Exercise aim:
Transcribe only part of the material below: the lines from the one containing "observation, and the" through the one containing "e).record ω).1 ∧", inclusive, exactly as written.

The records:

import Summits.CriticalPhenomena.PercolationContinuityZ3.Theorems.Transplant.StarSchemeProcess
import HarnessLib

/-!
# v3′+F1 ENTRY-SEED STAR scheme, generic part 3: the run — the replayed state step by step, frozen data of determined cells
# (design of record: HOME/ENTRY-SEED-STAR.md + lead ruling 13:07Z)

builds on p205010 (kernel theorem, internal audit signed; external expert review pending) — nothing in this file uses p205010.
Lane `prim-bschramm`, seat `prim-bschramm-p2` (generic v3′); helper file (`--supports stmt-CriticalPhenomena-4575`).

* `hst ω n` (the history after `n` steps), `sst ω n` (its replay), `stN_eq_sst`, `mem_opens_some_cons_iff`;
* the cases of a step (`next_cases_run`, `of_next_some_run`); no probe ⇒ nothing changes (`step_none_run`); a probe along `e` ⇒ the history gains its record
  (`hst_succ_some`, `probeP_record`), `F` gains the revealed edges, the replay is `stUpd` (`step_some_run`), the target is determined afterwards
  (`det_tgt_step_run`), the data of every other cell are unchanged (`data_step_of_ne_run`), determined cells stay determined (`det_mono_run`), and so the
  data of a determined cell are frozen (`data_eq_of_det_run`).
[cite: KozmaNitzan2024, §4 pp. 25–27 (exploration processes; (1)–(5))] [cite: GrimmettPercolation1999, §7.2]
-/

noncomputable section

open MeasureTheory ProbabilityTheory
open scoped ENNReal Classical

namespace Summit.CriticalPhenomena.PercolationContinuityZ3.Theorems

namespace Transplant

namespace StarScheme

open Literature.Probability.Percolation Literature.Probability.LatticeModels SimpleGraph GadgetSystem ProbeHistory HSiteScheme
open KNCells (vspan mem_vspan_iff vspan_mono)
open KNStar (PConn)
open Literature.Probability.Percolation.KozmaNitzan (opens opens_cons_none opens_cons_some)

variable {V : Type*} [DecidableEq V]

namespace Sch

variable {A : Type*} {G : SimpleGraph V} [G.LocallyFinite] {S : Sch V A}

/-- The scheme's next-probe map is `nextProbe`. [folklore] -/
theorem starScheme_next : (S.starScheme G).E.next = S.nextPr G := rfl

/-- The scheme's success predicate is `succ`. [folklore] -/
theorem starScheme_succ : (S.starScheme G).succ = S.successOf G := rfl

/-- The scheme's initial edges are `U₀`. [folklore] -/
theorem starScheme_U₀ : (S.starScheme G).U₀ = S.U₀ G := rfl

variable (G S) in
/-- The history of the run after `n` steps. [folklore] -/
abbrev hst (ω : BondConfig V) (n : ℕ) : ProbeHistory V := (S.starScheme G).E.hist n ω

variable (G S) in
/-- The replayed state of the run after `n` steps. [folklore] -/
abbrev sst (ω : BondConfig V) (n : ℕ) : State V A S.Γ.N := S.replay G (S.hst G ω n)

/-- The macro-state of the run is the macro part of the replay. [folklore] -/
theorem stN_eq_sst (n : ℕ) (ω : BondConfig V) : (S.starScheme G).stN n ω = (S.sst G ω n).st := S.mst_eq_replay G _

/-! ## Recorded open edges along histories -/

omit [DecidableEq V] in
/-- Membership in the recorded open edges after a probe. [folklore] -/
theorem mem_opens_some_cons_iff (r : ProbeRecord V) (h : ProbeHistory V) (x : Sym2 V) :
    x ∈ opens (some r :: h) ↔ x ∈ r.2 ∨ x ∈ opens h := by
  rw [opens_cons_some, Finset.mem_union]

/-! ## The steps of the run -/

/-- **The cases of a step**: no probe, or a valid history with a chosen edge examined by the staged probe. [folklore] -/
theorem next_cases_run (ω : BondConfig V) (n : ℕ) :
    (S.starScheme G).E.next (S.hst G ω n) = none ∨
      ∃ e, ((S.starScheme G).stN n ω).choice = some e ∧ S.Valid G (S.hst G ω n) e ∧
        (S.starScheme G).E.next (S.hst G ω n) = some (S.probeP G (S.sst G ω n) (S.hst G ω n) e) := by
  rw [starScheme_next]
  cases hP : S.nextPr G (S.hst G ω n) with
  | none => exact Or.inl rfl
  | some P =>
    obtain ⟨e, hc, hV, rfl⟩ := S.nextPr_eq_some G hP
    exact Or.inr ⟨e, by rw [stN_eq_sst]; exact hc, hV, rfl⟩

/-- If a probe is made then it is the staged examination of the chosen edge after a valid history. [folklore] -/
theorem of_next_some_run {ω : BondConfig V} {n : ℕ} {P : AProbe V} (hP : (S.starScheme G).E.next (S.hst G ω n) = some P) :
    ∃ e, ((S.starScheme G).stN n ω).choice = some e ∧ S.Valid G (S.hst G ω n) e ∧ P = S.probeP G (S.sst G ω n) (S.hst G ω n) e := by
  rw [starScheme_next] at hP
  obtain ⟨e, hc, hV, hPe⟩ := S.nextPr_eq_some G hP
  exact ⟨e, by rw [stN_eq_sst]; exact hc, hV, hPe⟩

/-- No probe: the history gains a `none`. [folklore] -/
theorem hst_succ_none {ω : BondConfig V} {n : ℕ} (hD : (S.starScheme G).E.next (S.hst G ω n) = none) :
    S.hst G ω (n + 1) = none :: S.hst G ω n := by
  show (S.starScheme G).E.hist (n + 1) ω = _
  rw [AExplorer.hist_succ, (S.starScheme G).E.step_of_none hD]

/-- No probe: `F`, the recorded open edges, the replay and the macro-state are unchanged. [folklore] -/
theorem step_none_run {ω : BondConfig V} {n : ℕ} (hD : (S.starScheme G).E.next (S.hst G ω n) = none) :
    S.F G (S.hst G ω (n + 1)) = S.F G (S.hst G ω n) ∧ opens (S.hst G ω (n + 1)) = opens (S.hst G ω n) ∧
      S.sst G ω (n + 1) = S.sst G ω n ∧ (S.starScheme G).stN (n + 1) ω = (S.starScheme G).stN n ω := by
  have h1 := hst_succ_none hD
  refine ⟨by rw [h1]; unfold Sch.F; rw [supp_cons_none], by rw [h1, opens_cons_none], ?_, (S.starScheme G).stN_succ_of_next_none hD⟩
  show S.replay G (S.hst G ω (n + 1)) = _
  rw [h1, replay_cons_none]

/-- A probe along `e`: the history gains the probe's record. [folklore] -/
theorem hst_succ_some {ω : BondConfig V} {n : ℕ} {e : Site 2 × MDir}
    (hD : (S.starScheme G).E.next (S.hst G ω n) = some (S.probeP G (S.sst G ω n) (S.hst G ω n) e)) :
    S.hst G ω (n + 1) = some ((S.probeP G (S.sst G ω n) (S.hst G ω n) e).record ω) :: S.hst G ω n := by
  show (S.starScheme G).E.hist (n + 1) ω = _
  rw [AExplorer.hist_succ, (S.starScheme G).E.step_of_some hD]

/-- The record of the staged probe: the revealed edges and the observation of them. [folklore] -/
theorem probeP_record (ω : BondConfig V) (σ : State V A S.Γ.N) (h : ProbeHistory V) (e : Site 2 × MDir) :
    (S.probeP G σ h e).record ω =
      (S.revealOf G σ h e (obs ω (S.env G σ h e)), (S.probeP G σ h e).read ω) := rfl

/-- The revealed edges of the staged probe lie in its envelope. [folklore] -/
theorem record_fst_sub_env (ω : BondConfig V) (σ : State V A S.Γ.N) (h : ProbeHistory V) (e : Site 2 × MDir) :
    ((S.probeP G σ h e).record ω).1 ⊆ S.env G σ h e := by
  rw [probeP_record]; exact revealOf_subset_env _

/-- The observation of the staged probe lies in the revealed edges, hence in the envelope. [folklore] -/
theorem read_sub_env (ω : BondConfig V) (σ : State V A S.Γ.N) (h : ProbeHistory V) (e : Site 2 × MDir) :
    (S.probeP G σ h e).read ω ⊆ S.env G σ h e := fun x hx => by
  simp only [AProbe.read, mem_obs_iff] at hx
  exact (S.probeP G σ h e).reveal_subset ω hx.1

/-- **A probe along `e`**: `F` gains the revealed edges, the recorded open edges gain the observation, the replay is the update `stUpd` by the
observation, and the macro-state is updated by success. [cite: KozmaNitzan2024, §4 p. 27 (E_{i+1}, G_{i+1}, X_{i+1})] -/
theorem step_some_run {ω : BondConfig V} {n : ℕ} {e : Site 2 × MDir} (hc : ((S.starScheme G).stN n ω).choice = some e)
    (hD : (S.starScheme G).E.next (S.hst G ω n) = some (S.probeP G (S.sst G ω n) (S.hst G ω n) e)) :
    S.F G (S.hst G ω (n + 1)) = S.F G (S.hst G ω n) ∪ ((S.probeP G (S.sst G ω n) (S.hst G ω n) e).record ω).1 ∧
      (∀ x, x ∈ opens (S.hst G ω (n + 1)) ↔ x ∈ (S.probeP G (S.sst G ω n) (S.hst G ω n) e).read ω ∨ x ∈ opens (S.hst G ω n)) ∧
      S.sst G ω (n + 1) = S.stUpd G (S.sst G ω n) (S.hst G ω n) e ((S.probeP G (S.sst G ω n) (S.hst G ω n) e).read ω) ∧
      (S.starScheme G).stN (n + 1) ω = ((S.starScheme G).stN n ω).update e
        (S.succP G (S.sst G ω n) (S.hst G ω n) e ((S.probeP G (S.sst G ω n) (S.hst G ω n) e).read ω)) := by
  have h1 := hst_succ_some hD
  have hc' : (S.sst G ω n).st.choice = some e := by rw [← stN_eq_sst]; exact hc
  refine ⟨?_, fun x => by rw [h1, mem_opens_some_cons_iff]; rfl, ?_, ?_⟩
  · rw [h1]; unfold Sch.F; rw [supp_cons_some]; ext x; simp only [Finset.mem_union]; tauto
  · show S.replay G (S.hst G ω (n + 1)) = _
    rw [h1, replay_cons_some, hc']
    rfl
  · rw [(S.starScheme G).stN_succ_of_next_some hD, hc]
    rfl

/-- After a probe along `e` the target is determined. [folklore] -/
theorem det_tgt_step_run {ω : BondConfig V} {n : ℕ} {e : Site 2 × MDir} (hc : ((S.starScheme G).stN n ω).choice = some e)
    (hD : (S.starScheme G).E.next (S.hst G ω n) = some (S.probeP G (S.sst G ω n) (S.hst G ω n) e)) :
    ((S.starScheme G).stN (n + 1) ω).Det (tgt e) := by
  rw [(step_some_run hc hD).2.2.2]; exact HSiteScheme.HState.det_update_tgt _ _ _

/-- The data of a cell other than the target are unchanged by `stUpd`. [folklore] -/
theorem stUpd_data_of_ne (σ : State V A S.Γ.N) (h : ProbeHistory V) (e : Site 2 × MDir) (o : Finset (Sym2 V)) {x : Site 2}
    (hx : x ≠ tgt e) :
    (S.stUpd G σ h e o).anc x = σ.anc x ∧ (S.stUpd G σ h e o).srcs x = σ.srcs x ∧ (S.stUpd G σ h e o).pat x = σ.pat x ∧
      (S.stUpd G σ h e o).ons x = σ.ons x ∧ (S.stUpd G σ h e o).J x = σ.J x := by
  unfold stUpd
  cases S.eIdx σ e o with
  | none => exact ⟨rfl, rfl, rfl, rfl, rfl⟩
  | some j =>
    exact ⟨Function.update_of_ne hx _ _, Function.update_of_ne hx _ _, Function.update_of_ne hx _ _, Function.update_of_ne hx _ _,
      Function.update_of_ne hx _ _⟩

/-- **The data of the target after a probe whose seed stage succeeded** (chosen candidate `j`): anchor `fib u_j`, wired set `cube u_j δ`,
pattern = the observation, onward set, reached strips. [folklore] -/
theorem stUpd_data_tgt (σ : State V A S.Γ.N) (h : ProbeHistory V) (e : Site 2 × MDir) (o : Finset (Sym2 V)) {j : Fin S.Γ.N}
    (hj : S.eIdx σ e o = some j) :
    (S.stUpd G σ h e o).anc (tgt e) = S.candA σ e j ∧ (S.stUpd G σ h e o).srcs (tgt e) = S.cubeOf σ e j ∧
      (S.stUpd G σ h e o).pat (tgt e) = o ∧ (S.stUpd G σ h e o).ons (tgt e) = S.onward G h (tgt e) ∧
      (S.stUpd G σ h e o).J (tgt e) = S.reached G σ h e o j := by
  unfold stUpd; rw [hj]
  exact ⟨Function.update_self _ _ _, Function.update_self _ _ _, Function.update_self _ _ _, Function.update_self _ _ _,
    Function.update_self _ _ _⟩

/-- A probe along `e` does not change the data of cells other than the target. [folklore] -/
theorem data_step_of_ne_run {ω : BondConfig V} {n : ℕ} {e : Site 2 × MDir} (hc : ((S.starScheme G).stN n ω).choice = some e)
    (hD : (S.starScheme G).E.next (S.hst G ω n) = some (S.probeP G (S.sst G ω n) (S.hst G ω n) e)) {x : Site 2} (hx : x ≠ tgt e) :
    (S.sst G ω (n + 1)).anc x = (S.sst G ω n).anc x ∧ (S.sst G ω (n + 1)).srcs x = (S.sst G ω n).srcs x ∧
      (S.sst G ω (n + 1)).pat x = (S.sst G ω n).pat x ∧ (S.sst G ω (n + 1)).ons x = (S.sst G ω n).ons x ∧
      (S.sst G ω (n + 1)).J x = (S.sst G ω n).J x := by
  rw [(step_some_run hc hD).2.2.1]; exact stUpd_data_of_ne _ _ _ _ hx

/-- Determined cells stay determined. [folklore] -/
theorem det_mono_run {ω : BondConfig V} {x : Site 2} {m : ℕ} (hx : ((S.starScheme G).stN m ω).Det x) : ∀ {n}, m ≤ n → ((S.starScheme G).stN n ω).Det x := by
  intro n hmn
  induction n with
  | zero => rwa [Nat.le_zero.1 hmn] at hx
  | succ n ih =>
    rcases Nat.lt_or_eq_of_le hmn with h | h
    · have hn := ih (Nat.lt_succ_iff.1 h)
      rcases next_cases_run (S := S) (G := G) ω n with hD | ⟨e, hc, -, hD⟩
      · rwa [(step_none_run hD).2.2.2]
      · rw [(step_some_run hc hD).2.2.2]; exact HSiteScheme.HState.det_update_of_det _ _ _ hn
    · rwa [← h]

/-- Occupied cells stay occupied. [folklore] -/
theorem occ_mono_run {ω : BondConfig V} {x : Site 2} {m : ℕ} (hx : x ∈ ((S.starScheme G).stN m ω).occ) : ∀ {n}, m ≤ n → x ∈ ((S.starScheme G).stN n ω).occ := by
  intro n hmn
  induction n with
  | zero => rwa [Nat.le_zero.1 hmn] at hx
  | succ n ih =>
    rcases Nat.lt_or_eq_of_le hmn with h | h
    · have hn := ih (Nat.lt_succ_iff.1 h)
      rcases next_cases_run (S := S) (G := G) ω n with hD | ⟨e, hc, -, hD⟩
      · rwa [(step_none_run hD).2.2.2]
      · rw [(step_some_run hc hD).2.2.2]; exact HSiteScheme.HState.occ_subset_update _ _ _ hn
    · rwa [← h]

/-- **The data of a determined cell are frozen**: a determined cell is never a target again. [folklore] -/
theorem data_eq_of_det_run {ω : BondConfig V} {m : ℕ} {x : Site 2} (hx : ((S.starScheme G).stN m ω).Det x) :
    ∀ {n}, m ≤ n → (S.sst G ω n).anc x = (S.sst G ω m).anc x ∧ (S.sst G ω n).srcs x = (S.sst G ω m).srcs x ∧
      (S.sst G ω n).pat x = (S.sst G ω m).pat x ∧ (S.sst G ω n).ons x = (S.sst G ω m).ons x ∧ (S.sst G ω n).J x = (S.sst G ω m).J x := by
  intro n hmn
  induction n with
  | zero => rw [Nat.le_zero.1 hmn]; exact ⟨rfl, rfl, rfl, rfl, rfl⟩
  | succ n ih =>
    rcases Nat.lt_or_eq_of_le hmn with h | h
    · have hmn' : m ≤ n := Nat.lt_succ_iff.1 h
      obtain ⟨h1, h2, h3, h4, h5⟩ := ih hmn'
      rcases next_cases_run (S := S) (G := G) ω n with hD | ⟨e, hc, -, hD⟩
      · rw [(step_none_run hD).2.2.1]; exact ⟨h1, h2, h3, h4, h5⟩
      · have hne : x ≠ tgt e := by
          rintro rfl; exact (HSiteScheme.HState.cand_of_choice hc).2 (det_mono_run hx hmn')
        obtain ⟨k1, k2, k3, k4, k5⟩ := data_step_of_ne_run hc hD hne
        exact ⟨k1.trans h1, k2.trans h2, k3.trans h3, k4.trans h4, k5.trans h5⟩
    · subst h; exact ⟨rfl, rfl, rfl, rfl, rfl⟩

/-- The root cell is occupied throughout. [folklore] -/
theorem root_cell_occ (ω : BondConfig V) (n : ℕ) : (0 : Site 2) ∈ ((S.starScheme G).stN n ω).occ :=
  occ_mono_run (m := 0) (by rw [stN_eq_sst]; exact Finset.mem_singleton_self _) (Nat.zero_le n)

/-- The initial data of the replay. [folklore] -/
theorem sst_zero_run (ω : BondConfig V) : S.sst G ω 0 = S.sInit G := rfl

end Sch

end StarScheme

end Transplant

end Summit.CriticalPhenomena.PercolationContinuityZ3.Theorems

end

Output of the task:
observation, and the macro-state is updated by success. [cite: KozmaNitzan2024, §4 p. 27 (E_{i+1}, G_{i+1}, X_{i+1})] -/
theorem step_some_run {ω : BondConfig V} {n : ℕ} {e : Site 2 × MDir} (hc : ((S.starScheme G).stN n ω).choice = some e)
    (hD : (S.starScheme G).E.next (S.hst G ω n) = some (S.probeP G (S.sst G ω n) (S.hst G ω n) e)) :
    S.F G (S.hst G ω (n + 1)) = S.F G (S.hst G ω n) ∪ ((S.probeP G (S.sst G ω n) (S.hst G ω n) e).record ω).1 ∧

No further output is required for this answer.